The modern C++ solution: structured binding

Structured binding (SB for brevity) allows breaking down objects using a language construct, without resorting to external helpers. A structured binding is a C++ expressions in the following form (‘*’ indicates optional clauses)

<const|volatile|static>* auto <&|&&>* [<identifier-list>] = <expression>

where expression must be (or produce) a “decomposable object”, that is an object that meets one of the following conditions

  • A structure/class with all public non-static data members
  • A tuple-like object
  • An array

Let’s start with the first case, a user-defined struct/class with all public non-static data members. In this situation the decomposition is straightforward and works out of the box as all the necessary work is done automatically by the compiler

struct S {
   int e1;
   double e2;
};

S s{1, 0.5};
auto [a, b] = s;
 
// or also using braced-list-initialization
//auto [a, b]{s};
 
std::cout << "a=" << a << std::endl;  // a=1
std::cout << "b=" << b << std::endl;  // b=0.5

What really happens under the hood is that the compiler creates an “auxiliary” variable of type S to get the object s with the same qualifiers indicated in the SB clause (i.e. const, &, &&, etc.). It then declares and initializes the binding variables for each decomposable element of s (i.e. for each public data member), in order of declaration and with the same type, each one referencing the elements of the auxiliary variable, something similar to the below code

S _s_aux = s;
int& a = _s_aux.e1;
double& b = _s_aux.e2;

Note that s can be either an l-value, as in the above example, or r-value such as the result of a function. Also, depending on how the SB is qualified, a copy/move or a reference binding is performed to get the object, so pay attention to this detail. In our example, a copy of s is made as the SB is not ref-qualified.

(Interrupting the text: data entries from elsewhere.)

import Summits.NavierStokesRegularity.NavierStokesRegularity.Theorems.TypeILiouvilleTypeIliouvilleNoTypeIIEternalEnergyLiouvilleExtremal
import Summits.NavierStokesRegularity.NavierStokesRegularity.Theorems.TypeILiouvilleTypeIliouvilleNoTypeIIEternalEnergyLiouvilleForwardQuiescence
import HarnessLib

/-!
# If EEL′ fails, an isolated extremal burst exists (crux `TypeIliouvilleNoTypeII`,
# stmt-NavierStokesRegularity-0056; rigidity residual EEL′ of the pressure-free eternal split)

Helper file (theorems only) — the single object a proof of EEL′ must kill, assembled from
`exists_extremal_of_ne_zero` (p483367), `exists_alphaLimit_zero_forward` (p488957) and
`exists_omegaLimit_zero_forward` (forward quiescence):

* `exists_isolatedBurst_of_ne_zero` — if a member `v` of the EEL′ class (`‖v‖ ≤ N`, `A_ess, C, E ≤ I`,
  `I ≠ ∞`) does not vanish identically, then there is a member `W` of the same class which is
  EXTREMAL (`0 < ‖W(0,0)‖ = sup ‖v‖ ≥ ‖W‖` everywhere) and an ISOLATED BURST: along times
  `τ⁻_j → -∞` and `τ⁺_j → +∞`, `W(t + τ^±_j, y) → 0` for all `t ≥ 0`, `y`.

So EEL′ (hence, modulo S₁′, the hard core `NoTypeII`) ⇔ no isolated extremal burst exists in the
energy class.  WHAT THIS IS NOT: not NS; EEL′ stays OPEN. [folklore]
-/

noncomputable section

-- the summit and its single problem share the name `NavierStokesRegularity` (D-0017 nested layout)
set_option linter.dupNamespace false

open Set Function Filter Topology MeasureTheory Metric
open scoped NNReal ENNReal

namespace Summit.NavierStokesRegularity.NavierStokesRegularity.Theorems.TypeIliouvilleNoTypeII.TypeIIZoom

open Literature.Analysis Literature.Analysis.FluidPDE

variable {v : ℝ → EuclideanSpace ℝ (Fin 3) → EuclideanSpace ℝ (Fin 3)}

/-- **A nonzero member of the EEL′ class yields an isolated extremal burst** in the same class.
[cite: KochNadirashviliSereginSverak2009, Lemma 6.1 and Prop. 4.1 (arXiv:0709.3599 pp. 8, 11)] -/
theorem exists_isolatedBurst_of_ne_zero (hv : ContDiff ℝ (⊤ : ℕ∞) (uncurry v))
    (hdiv : ∀ t, VectorCalculus.IsDivFree (v t))
    (hmild : ∀ s t : ℝ, s < t → ∀ x, v t x = heatFlow (v s) (t - s) x - oseenDuhamel 1 s v v t x)
    {N : ℝ} (hbd : ∀ (t : ℝ) (x : EuclideanSpace ℝ (Fin 3)), ‖v t x‖ ≤ N) {I : ℝ≥0∞} (hI : I ≠ ⊤)
    (hball : ∀ r : ℝ, 0 < r → ∀ z : ℝ × EuclideanSpace ℝ (Fin 3),
      cknAEss r z v ≤ I ∧ cknC r z v ≤ I ∧ cknE r z (fun s y => fderiv ℝ (v s) y) ≤ I)
    {t₀ : ℝ} {x₀ : EuclideanSpace ℝ (Fin 3)} (h0 : v t₀ x₀ ≠ 0) :
    ∃ W : ℝ → EuclideanSpace ℝ (Fin 3) → EuclideanSpace ℝ (Fin 3),
      ContDiff ℝ (⊤ : ℕ∞) (uncurry W) ∧ (∀ t, VectorCalculus.IsDivFree (W t)) ∧
      (∀ s t : ℝ, s < t → ∀ x, W t x = heatFlow (W s) (t - s) x - oseenDuhamel 1 s W W t x) ∧
      (∀ t x, ‖W t x‖ ≤ N) ∧
      (∀ r : ℝ, 0 < r → ∀ z : ℝ × EuclideanSpace ℝ (Fin 3),
        cknAEss r z W ≤ I ∧ cknC r z W ≤ I ∧ cknE r z (fun s y => fderiv ℝ (W s) y) ≤ I) ∧
      ‖W 0 0‖ = (⨆ q : ℝ × EuclideanSpace ℝ (Fin 3), ‖v q.1 q.2‖) ∧ 0 < ‖W 0 0‖ ∧
      (∀ t x, ‖W t x‖ ≤ ‖W 0 0‖) ∧
      (∃ τ : ℕ → ℝ, Tendsto τ atTop atBot ∧
        ∀ t : ℝ, 0 ≤ t → ∀ y, Tendsto (fun j => W (t + τ j) y) atTop (𝓝 0)) ∧
      (∃ τ : ℕ → ℝ, Tendsto τ atTop atTop ∧
        ∀ t : ℝ, 0 ≤ t → ∀ y, Tendsto (fun j => W (t + τ j) y) atTop (𝓝 0)) := by
  obtain ⟨-, -, W, hW, hWdiv, hWmild, hWbd, hWI, -, hsup, hpos, hext⟩ :=
    exists_extremal_of_ne_zero hv hdiv hmild hbd hball h0
  exact ⟨W, hW, hWdiv, hWmild, hWbd, hWI, hsup, hpos, hext,
    exists_alphaLimit_zero_forward hW hWdiv hWmild hWbd hI hWI,
    exists_omegaLimit_zero_forward hW hWdiv hWmild hWbd hI hWI⟩

end Summit.NavierStokesRegularity.NavierStokesRegularity.Theorems.TypeIliouvilleNoTypeII.TypeIIZoom

end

This method, however, does not work as expected for hierarchical structures. For example, if we derive S from a class A, the decomposition cannot be done

struct A {
   int a1;
};

struct S : A {
   int e1;
   double e2;
};

S s{{1}, 2, 0.5};
auto [a, b, c] = s;    // ERROR: cannot decompose S

The three accessible elements in S cannot be bound to the variables of the initializer list. To figure out why, let’s see what the Standard has to say in this regard. In section 11.5.4 it is stated that the non-static data members of S (called E in the Standard)

…shall be public direct members of E or of the same unambiguous public base class of E… and the number of elements in the identifier-list shall be equal to the number of non-static data members of E.

So, in order for the binding to work, all accessible data members of S must be either all in S or all in the same base class of S. Which, as I read it, means that all of the bindings must be either all in A or all in S (which is considered base class of itself). That is, the following will work

struct A {
   int a1;
   int e1;
   double e2;
};

struct S : A {
};

S s{1, 2, 0.5};
auto [a, b, c] = s;    // OK

Maybe the reason for this is not immediately clear from the Standard, but it will make sense if we consider that to create a 1:1 mapping between the initializer list and the decomposed object it is necessary to establish an absolute order. With inheritance it is not possible to establish an unambiguous order if the elements are not all in the same class.

The auto specifier may be used with reference qualifiers to allow binding to both l-values and r-values

struct S {
   int e1;
   double e2;
};
 
S foo() { return S{0, 1.5}; }
 
S s{1, 0.5};
 
auto& [a, b] = s;            // OK, binding 's' to a reference
auto& [c, d] = foo();        // NO, dangling reference
const auto& [e, f] = foo();  // OK, binding an r-value to a const&
auto&& [g, h] = foo();       // OK, binding an r-value to an &&
  
++a;   // modifies s.e1
++b;   // modifies s.e2
++e;   // ERROR: 'e' is non-mutable

It is important to remember that the qualifiers & and && are applied to the auxiliary variable not the binding variables, which are references in any case and the type of which depends on the object’s type.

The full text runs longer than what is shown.